- [What is being asked]: For the material below, output exactly the span from the line with "theorems of the" to the line with "undisputed mathematics; an", including both, and nothing besides.

- [Input]:
┌────────

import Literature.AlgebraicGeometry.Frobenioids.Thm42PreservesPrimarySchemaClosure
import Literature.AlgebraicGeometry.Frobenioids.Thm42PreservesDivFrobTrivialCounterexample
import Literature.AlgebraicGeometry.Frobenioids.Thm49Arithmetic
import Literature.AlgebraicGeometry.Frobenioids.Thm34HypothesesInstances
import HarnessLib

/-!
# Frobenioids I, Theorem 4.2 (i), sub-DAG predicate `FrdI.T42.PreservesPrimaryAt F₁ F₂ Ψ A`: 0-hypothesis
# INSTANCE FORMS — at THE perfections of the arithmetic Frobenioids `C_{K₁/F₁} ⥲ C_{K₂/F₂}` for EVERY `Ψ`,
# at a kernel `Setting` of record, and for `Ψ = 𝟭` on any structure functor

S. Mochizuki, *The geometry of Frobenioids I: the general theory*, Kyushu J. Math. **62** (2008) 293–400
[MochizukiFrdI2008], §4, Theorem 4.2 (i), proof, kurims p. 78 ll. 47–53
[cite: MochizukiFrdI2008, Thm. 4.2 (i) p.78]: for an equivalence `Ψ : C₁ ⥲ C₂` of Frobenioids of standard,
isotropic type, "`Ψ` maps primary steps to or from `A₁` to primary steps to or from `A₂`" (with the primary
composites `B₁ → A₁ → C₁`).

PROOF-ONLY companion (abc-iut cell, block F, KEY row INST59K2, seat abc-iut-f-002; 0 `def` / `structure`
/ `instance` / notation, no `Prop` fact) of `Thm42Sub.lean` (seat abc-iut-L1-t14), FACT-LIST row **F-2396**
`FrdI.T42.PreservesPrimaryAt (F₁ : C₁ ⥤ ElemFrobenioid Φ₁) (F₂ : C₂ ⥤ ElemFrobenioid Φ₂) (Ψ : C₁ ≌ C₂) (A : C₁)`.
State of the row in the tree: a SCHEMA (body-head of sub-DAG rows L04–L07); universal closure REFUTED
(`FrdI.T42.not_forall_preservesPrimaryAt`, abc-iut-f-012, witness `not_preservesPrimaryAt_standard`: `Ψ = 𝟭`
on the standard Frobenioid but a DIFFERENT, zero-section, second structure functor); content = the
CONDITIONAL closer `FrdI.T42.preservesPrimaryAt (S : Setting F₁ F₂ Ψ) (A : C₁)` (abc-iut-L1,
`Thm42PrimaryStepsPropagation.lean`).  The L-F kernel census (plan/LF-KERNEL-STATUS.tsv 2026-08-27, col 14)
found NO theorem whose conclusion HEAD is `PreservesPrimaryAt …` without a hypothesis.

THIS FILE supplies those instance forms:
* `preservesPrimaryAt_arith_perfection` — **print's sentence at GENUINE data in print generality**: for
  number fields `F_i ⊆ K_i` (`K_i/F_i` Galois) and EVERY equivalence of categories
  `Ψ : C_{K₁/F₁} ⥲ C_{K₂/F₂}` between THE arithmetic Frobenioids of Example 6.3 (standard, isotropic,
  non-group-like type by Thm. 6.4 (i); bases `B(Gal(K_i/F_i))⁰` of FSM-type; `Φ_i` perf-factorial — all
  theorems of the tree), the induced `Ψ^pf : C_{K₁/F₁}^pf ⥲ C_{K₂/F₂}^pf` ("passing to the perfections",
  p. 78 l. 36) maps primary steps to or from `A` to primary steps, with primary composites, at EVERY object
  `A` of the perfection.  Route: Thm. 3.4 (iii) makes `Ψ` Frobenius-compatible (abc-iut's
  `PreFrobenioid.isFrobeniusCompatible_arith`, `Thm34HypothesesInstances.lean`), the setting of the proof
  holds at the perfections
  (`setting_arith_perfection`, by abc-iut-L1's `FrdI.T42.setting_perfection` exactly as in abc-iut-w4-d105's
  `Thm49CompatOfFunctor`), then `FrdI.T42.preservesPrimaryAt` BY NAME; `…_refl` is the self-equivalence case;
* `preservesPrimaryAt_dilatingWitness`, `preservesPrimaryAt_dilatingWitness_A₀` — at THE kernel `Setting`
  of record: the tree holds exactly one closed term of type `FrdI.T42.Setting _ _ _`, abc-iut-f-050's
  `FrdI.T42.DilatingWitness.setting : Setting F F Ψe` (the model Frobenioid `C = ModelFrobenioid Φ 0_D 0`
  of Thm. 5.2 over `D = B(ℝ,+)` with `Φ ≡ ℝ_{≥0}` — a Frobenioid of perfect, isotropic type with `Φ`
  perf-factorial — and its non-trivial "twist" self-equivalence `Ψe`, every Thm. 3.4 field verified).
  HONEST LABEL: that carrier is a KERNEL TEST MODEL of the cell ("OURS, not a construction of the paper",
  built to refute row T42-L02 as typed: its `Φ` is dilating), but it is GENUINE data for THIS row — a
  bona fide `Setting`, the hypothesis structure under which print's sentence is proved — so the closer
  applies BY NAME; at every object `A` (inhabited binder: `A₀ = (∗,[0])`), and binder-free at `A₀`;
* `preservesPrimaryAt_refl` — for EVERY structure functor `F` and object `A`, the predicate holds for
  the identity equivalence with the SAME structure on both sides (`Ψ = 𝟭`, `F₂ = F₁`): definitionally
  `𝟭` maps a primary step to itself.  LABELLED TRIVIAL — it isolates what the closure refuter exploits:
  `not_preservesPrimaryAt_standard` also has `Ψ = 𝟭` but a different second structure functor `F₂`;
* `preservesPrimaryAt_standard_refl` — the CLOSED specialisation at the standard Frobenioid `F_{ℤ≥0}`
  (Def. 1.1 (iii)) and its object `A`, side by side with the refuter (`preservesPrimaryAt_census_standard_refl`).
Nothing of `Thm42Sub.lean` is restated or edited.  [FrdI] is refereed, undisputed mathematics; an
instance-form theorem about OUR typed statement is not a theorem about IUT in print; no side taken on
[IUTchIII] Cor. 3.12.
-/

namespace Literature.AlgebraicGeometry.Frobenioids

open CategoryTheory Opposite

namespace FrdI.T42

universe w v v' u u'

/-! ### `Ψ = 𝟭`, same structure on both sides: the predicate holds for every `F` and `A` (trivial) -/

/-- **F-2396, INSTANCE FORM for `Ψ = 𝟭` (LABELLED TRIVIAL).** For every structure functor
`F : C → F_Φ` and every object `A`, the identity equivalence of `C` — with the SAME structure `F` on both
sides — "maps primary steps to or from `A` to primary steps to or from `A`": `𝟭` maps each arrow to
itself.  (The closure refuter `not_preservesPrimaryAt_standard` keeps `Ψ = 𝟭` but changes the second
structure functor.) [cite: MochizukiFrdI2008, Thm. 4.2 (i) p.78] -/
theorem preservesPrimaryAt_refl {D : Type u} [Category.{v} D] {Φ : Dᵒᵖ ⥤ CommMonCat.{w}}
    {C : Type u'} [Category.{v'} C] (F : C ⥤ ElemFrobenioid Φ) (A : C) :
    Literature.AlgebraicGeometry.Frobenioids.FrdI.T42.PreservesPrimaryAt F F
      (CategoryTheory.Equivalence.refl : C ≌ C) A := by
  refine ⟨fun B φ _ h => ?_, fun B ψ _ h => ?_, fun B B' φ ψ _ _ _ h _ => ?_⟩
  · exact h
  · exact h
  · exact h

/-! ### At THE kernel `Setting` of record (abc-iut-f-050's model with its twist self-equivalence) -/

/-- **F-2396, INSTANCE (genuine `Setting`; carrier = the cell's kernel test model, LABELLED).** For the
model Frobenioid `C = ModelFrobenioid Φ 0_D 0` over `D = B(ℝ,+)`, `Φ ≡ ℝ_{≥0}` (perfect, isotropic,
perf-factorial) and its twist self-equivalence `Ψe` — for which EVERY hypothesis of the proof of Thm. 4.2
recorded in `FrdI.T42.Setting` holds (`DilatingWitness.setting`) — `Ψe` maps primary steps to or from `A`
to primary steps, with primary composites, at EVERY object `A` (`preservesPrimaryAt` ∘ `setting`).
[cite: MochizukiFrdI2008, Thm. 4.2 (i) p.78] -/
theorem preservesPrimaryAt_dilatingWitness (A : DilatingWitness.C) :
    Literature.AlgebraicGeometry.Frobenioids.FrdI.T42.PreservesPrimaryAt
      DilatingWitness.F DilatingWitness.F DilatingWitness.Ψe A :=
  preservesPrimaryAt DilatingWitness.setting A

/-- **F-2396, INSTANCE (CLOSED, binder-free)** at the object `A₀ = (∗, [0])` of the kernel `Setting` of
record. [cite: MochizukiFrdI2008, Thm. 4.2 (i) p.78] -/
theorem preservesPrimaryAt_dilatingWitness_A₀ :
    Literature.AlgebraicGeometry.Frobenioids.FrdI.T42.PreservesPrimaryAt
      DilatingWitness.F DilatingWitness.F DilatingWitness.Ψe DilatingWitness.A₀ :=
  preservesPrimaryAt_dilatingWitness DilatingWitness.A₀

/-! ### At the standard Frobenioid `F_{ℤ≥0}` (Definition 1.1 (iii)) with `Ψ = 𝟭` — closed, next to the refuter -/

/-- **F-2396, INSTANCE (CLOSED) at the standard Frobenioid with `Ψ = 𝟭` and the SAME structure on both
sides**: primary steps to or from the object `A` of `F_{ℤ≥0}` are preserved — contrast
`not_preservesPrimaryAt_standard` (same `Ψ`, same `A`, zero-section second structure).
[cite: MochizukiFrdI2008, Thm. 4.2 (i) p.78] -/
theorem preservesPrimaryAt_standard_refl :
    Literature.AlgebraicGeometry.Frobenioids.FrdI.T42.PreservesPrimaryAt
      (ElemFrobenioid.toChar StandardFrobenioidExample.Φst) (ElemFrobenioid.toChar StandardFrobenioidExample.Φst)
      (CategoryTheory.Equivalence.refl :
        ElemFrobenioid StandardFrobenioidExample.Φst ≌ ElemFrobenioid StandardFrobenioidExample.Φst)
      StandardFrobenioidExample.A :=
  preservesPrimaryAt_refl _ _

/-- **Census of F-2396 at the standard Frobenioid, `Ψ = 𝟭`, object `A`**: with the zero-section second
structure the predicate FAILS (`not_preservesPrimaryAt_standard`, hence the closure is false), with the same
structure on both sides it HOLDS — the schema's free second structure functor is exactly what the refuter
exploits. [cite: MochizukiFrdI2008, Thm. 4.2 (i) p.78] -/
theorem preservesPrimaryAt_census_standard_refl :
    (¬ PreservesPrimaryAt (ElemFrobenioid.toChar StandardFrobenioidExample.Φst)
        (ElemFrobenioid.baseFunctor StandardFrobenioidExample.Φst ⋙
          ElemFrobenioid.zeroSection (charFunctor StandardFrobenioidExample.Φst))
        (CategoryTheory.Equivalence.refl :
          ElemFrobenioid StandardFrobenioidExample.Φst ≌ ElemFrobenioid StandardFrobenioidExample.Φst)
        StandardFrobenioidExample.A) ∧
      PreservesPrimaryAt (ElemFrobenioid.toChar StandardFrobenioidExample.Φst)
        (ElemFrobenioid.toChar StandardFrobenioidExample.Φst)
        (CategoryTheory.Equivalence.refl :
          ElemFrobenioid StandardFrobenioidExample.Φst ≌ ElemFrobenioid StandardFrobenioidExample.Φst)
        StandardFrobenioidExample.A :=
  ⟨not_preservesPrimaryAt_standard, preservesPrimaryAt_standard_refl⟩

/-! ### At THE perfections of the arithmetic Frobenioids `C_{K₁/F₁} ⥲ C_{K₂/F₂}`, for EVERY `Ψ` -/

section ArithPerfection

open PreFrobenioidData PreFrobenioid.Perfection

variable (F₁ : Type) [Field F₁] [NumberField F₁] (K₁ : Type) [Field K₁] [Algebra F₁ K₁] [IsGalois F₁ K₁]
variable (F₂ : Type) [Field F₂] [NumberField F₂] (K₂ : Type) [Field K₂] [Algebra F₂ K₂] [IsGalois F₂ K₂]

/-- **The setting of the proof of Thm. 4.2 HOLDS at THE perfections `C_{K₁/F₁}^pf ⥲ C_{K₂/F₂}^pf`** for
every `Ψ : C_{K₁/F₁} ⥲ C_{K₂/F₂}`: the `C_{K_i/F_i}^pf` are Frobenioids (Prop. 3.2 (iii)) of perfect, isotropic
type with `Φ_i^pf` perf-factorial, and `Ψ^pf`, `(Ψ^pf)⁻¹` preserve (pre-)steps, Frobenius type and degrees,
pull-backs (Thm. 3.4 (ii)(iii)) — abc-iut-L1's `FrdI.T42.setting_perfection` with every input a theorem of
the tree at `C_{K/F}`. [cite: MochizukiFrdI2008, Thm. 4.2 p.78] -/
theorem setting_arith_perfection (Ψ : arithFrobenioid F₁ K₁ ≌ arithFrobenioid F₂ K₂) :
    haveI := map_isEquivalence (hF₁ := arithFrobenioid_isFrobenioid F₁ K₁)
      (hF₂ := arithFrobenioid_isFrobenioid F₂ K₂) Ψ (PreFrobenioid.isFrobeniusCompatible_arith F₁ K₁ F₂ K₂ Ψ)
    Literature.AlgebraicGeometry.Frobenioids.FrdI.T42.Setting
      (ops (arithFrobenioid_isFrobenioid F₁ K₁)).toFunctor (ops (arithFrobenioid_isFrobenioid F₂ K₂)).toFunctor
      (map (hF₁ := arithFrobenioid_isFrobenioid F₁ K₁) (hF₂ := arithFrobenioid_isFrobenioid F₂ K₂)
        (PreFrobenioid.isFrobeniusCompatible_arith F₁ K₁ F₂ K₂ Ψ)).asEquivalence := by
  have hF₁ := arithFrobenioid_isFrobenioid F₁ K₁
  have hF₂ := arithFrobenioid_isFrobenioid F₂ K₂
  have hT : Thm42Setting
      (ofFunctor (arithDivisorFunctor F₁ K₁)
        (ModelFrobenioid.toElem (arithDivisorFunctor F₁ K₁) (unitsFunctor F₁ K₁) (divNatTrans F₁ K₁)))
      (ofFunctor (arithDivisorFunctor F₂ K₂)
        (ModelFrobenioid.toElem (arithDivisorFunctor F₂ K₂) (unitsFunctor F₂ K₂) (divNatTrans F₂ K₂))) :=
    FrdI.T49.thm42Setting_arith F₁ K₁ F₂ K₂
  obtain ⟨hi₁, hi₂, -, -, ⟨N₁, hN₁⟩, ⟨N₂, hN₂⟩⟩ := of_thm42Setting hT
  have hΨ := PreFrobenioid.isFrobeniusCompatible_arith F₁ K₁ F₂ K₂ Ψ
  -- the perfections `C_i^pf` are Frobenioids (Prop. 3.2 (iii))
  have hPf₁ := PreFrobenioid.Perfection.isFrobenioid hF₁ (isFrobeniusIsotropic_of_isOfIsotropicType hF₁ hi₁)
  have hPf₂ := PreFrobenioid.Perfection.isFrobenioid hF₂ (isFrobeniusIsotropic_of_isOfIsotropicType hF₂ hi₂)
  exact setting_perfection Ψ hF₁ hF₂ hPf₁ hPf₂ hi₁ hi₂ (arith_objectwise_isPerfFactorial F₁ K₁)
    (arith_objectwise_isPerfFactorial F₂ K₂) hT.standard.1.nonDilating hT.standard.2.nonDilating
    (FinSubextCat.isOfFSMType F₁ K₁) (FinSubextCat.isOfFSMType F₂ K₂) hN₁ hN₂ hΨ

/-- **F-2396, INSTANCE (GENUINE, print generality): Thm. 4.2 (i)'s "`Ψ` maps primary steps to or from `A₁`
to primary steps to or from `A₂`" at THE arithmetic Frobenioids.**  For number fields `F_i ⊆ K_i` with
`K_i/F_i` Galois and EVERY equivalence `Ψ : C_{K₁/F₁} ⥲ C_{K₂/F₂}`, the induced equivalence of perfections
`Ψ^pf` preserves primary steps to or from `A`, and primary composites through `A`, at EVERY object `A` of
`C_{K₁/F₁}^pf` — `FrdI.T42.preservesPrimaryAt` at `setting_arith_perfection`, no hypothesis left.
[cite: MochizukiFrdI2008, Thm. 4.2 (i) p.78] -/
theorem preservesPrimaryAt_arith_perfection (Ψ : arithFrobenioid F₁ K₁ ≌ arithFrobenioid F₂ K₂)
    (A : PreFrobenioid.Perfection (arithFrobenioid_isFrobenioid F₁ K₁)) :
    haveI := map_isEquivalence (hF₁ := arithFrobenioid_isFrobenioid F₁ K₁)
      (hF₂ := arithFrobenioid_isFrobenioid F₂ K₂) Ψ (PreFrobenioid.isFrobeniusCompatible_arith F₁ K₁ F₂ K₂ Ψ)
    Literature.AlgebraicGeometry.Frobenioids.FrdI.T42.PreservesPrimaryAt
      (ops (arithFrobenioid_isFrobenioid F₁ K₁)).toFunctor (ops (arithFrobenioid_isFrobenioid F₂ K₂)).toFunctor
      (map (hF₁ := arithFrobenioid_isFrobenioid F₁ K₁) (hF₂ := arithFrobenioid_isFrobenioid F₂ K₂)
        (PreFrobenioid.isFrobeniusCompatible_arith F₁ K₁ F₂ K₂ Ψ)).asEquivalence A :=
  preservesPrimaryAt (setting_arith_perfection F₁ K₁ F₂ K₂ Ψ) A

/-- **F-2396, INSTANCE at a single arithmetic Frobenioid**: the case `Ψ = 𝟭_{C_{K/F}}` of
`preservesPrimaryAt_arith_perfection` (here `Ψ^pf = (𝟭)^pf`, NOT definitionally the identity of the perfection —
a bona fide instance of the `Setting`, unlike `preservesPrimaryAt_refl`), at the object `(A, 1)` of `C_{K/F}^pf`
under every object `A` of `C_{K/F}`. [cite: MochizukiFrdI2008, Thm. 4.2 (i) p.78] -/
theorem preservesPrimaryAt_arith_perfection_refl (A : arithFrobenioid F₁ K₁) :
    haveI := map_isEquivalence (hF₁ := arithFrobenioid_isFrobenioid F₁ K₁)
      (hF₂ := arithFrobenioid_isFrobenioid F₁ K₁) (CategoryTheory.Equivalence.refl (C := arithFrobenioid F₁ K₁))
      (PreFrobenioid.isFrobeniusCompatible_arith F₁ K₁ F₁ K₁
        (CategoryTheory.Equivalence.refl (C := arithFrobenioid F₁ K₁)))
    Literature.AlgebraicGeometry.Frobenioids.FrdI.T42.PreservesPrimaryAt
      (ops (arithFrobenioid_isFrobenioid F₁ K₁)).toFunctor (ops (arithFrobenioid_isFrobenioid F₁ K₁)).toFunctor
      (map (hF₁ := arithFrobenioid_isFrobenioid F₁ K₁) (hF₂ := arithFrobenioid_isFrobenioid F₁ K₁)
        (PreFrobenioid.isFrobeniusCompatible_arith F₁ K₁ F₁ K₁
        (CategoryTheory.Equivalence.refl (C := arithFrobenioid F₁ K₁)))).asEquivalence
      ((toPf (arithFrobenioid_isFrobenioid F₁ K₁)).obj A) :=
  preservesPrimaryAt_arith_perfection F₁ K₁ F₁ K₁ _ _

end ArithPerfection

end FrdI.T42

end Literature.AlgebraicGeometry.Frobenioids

└────────

- [Answer to this exercise]:
  theorems of the tree), the induced `Ψ^pf : C_{K₁/F₁}^pf ⥲ C_{K₂/F₂}^pf` ("passing to the perfections",
  p. 78 l. 36) maps primary steps to or from `A` to primary steps, with primary composites, at EVERY object
  `A` of the perfection.  Route: Thm. 3.4 (iii) makes `Ψ` Frobenius-compatible (abc-iut's
  `PreFrobenioid.isFrobeniusCompatible_arith`, `Thm34HypothesesInstances.lean`), the setting of the proof
  holds at the perfections
  (`setting_arith_perfection`, by abc-iut-L1's `FrdI.T42.setting_perfection` exactly as in abc-iut-w4-d105's
  `Thm49CompatOfFunctor`), then `FrdI.T42.preservesPrimaryAt` BY NAME; `…_refl` is the self-equivalence case;
* `preservesPrimaryAt_dilatingWitness`, `preservesPrimaryAt_dilatingWitness_A₀` — at THE kernel `Setting`
  of record: the tree holds exactly one closed term of type `FrdI.T42.Setting _ _ _`, abc-iut-f-050's
  `FrdI.T42.DilatingWitness.setting : Setting F F Ψe` (the model Frobenioid `C = ModelFrobenioid Φ 0_D 0`
  of Thm. 5.2 over `D = B(ℝ,+)` with `Φ ≡ ℝ_{≥0}` — a Frobenioid of perfect, isotropic type with `Φ`
  perf-factorial — and its non-trivial "twist" self-equivalence `Ψe`, every Thm. 3.4 field verified).
  HONEST LABEL: that carrier is a KERNEL TEST MODEL of the cell ("OURS, not a construction of the paper",
  built to refute row T42-L02 as typed: its `Φ` is dilating), but it is GENUINE data for THIS row — a
  bona fide `Setting`, the hypothesis structure under which print's sentence is proved — so the closer
  applies BY NAME; at every object `A` (inhabited binder: `A₀ = (∗,[0])`), and binder-free at `A₀`;
* `preservesPrimaryAt_refl` — for EVERY structure functor `F` and object `A`, the predicate holds for
  the identity equivalence with the SAME structure on both sides (`Ψ = 𝟭`, `F₂ = F₁`): definitionally
  `𝟭` maps a primary step to itself.  LABELLED TRIVIAL — it isolates what the closure refuter exploits:
  `not_preservesPrimaryAt_standard` also has `Ψ = 𝟭` but a different second structure functor `F₂`;
* `preservesPrimaryAt_standard_refl` — the CLOSED specialisation at the standard Frobenioid `F_{ℤ≥0}`
  (Def. 1.1 (iii)) and its object `A`, side by side with the refuter (`preservesPrimaryAt_census_standard_refl`).
Nothing of `Thm42Sub.lean` is restated or edited.  [FrdI] is refereed, undisputed mathematics; an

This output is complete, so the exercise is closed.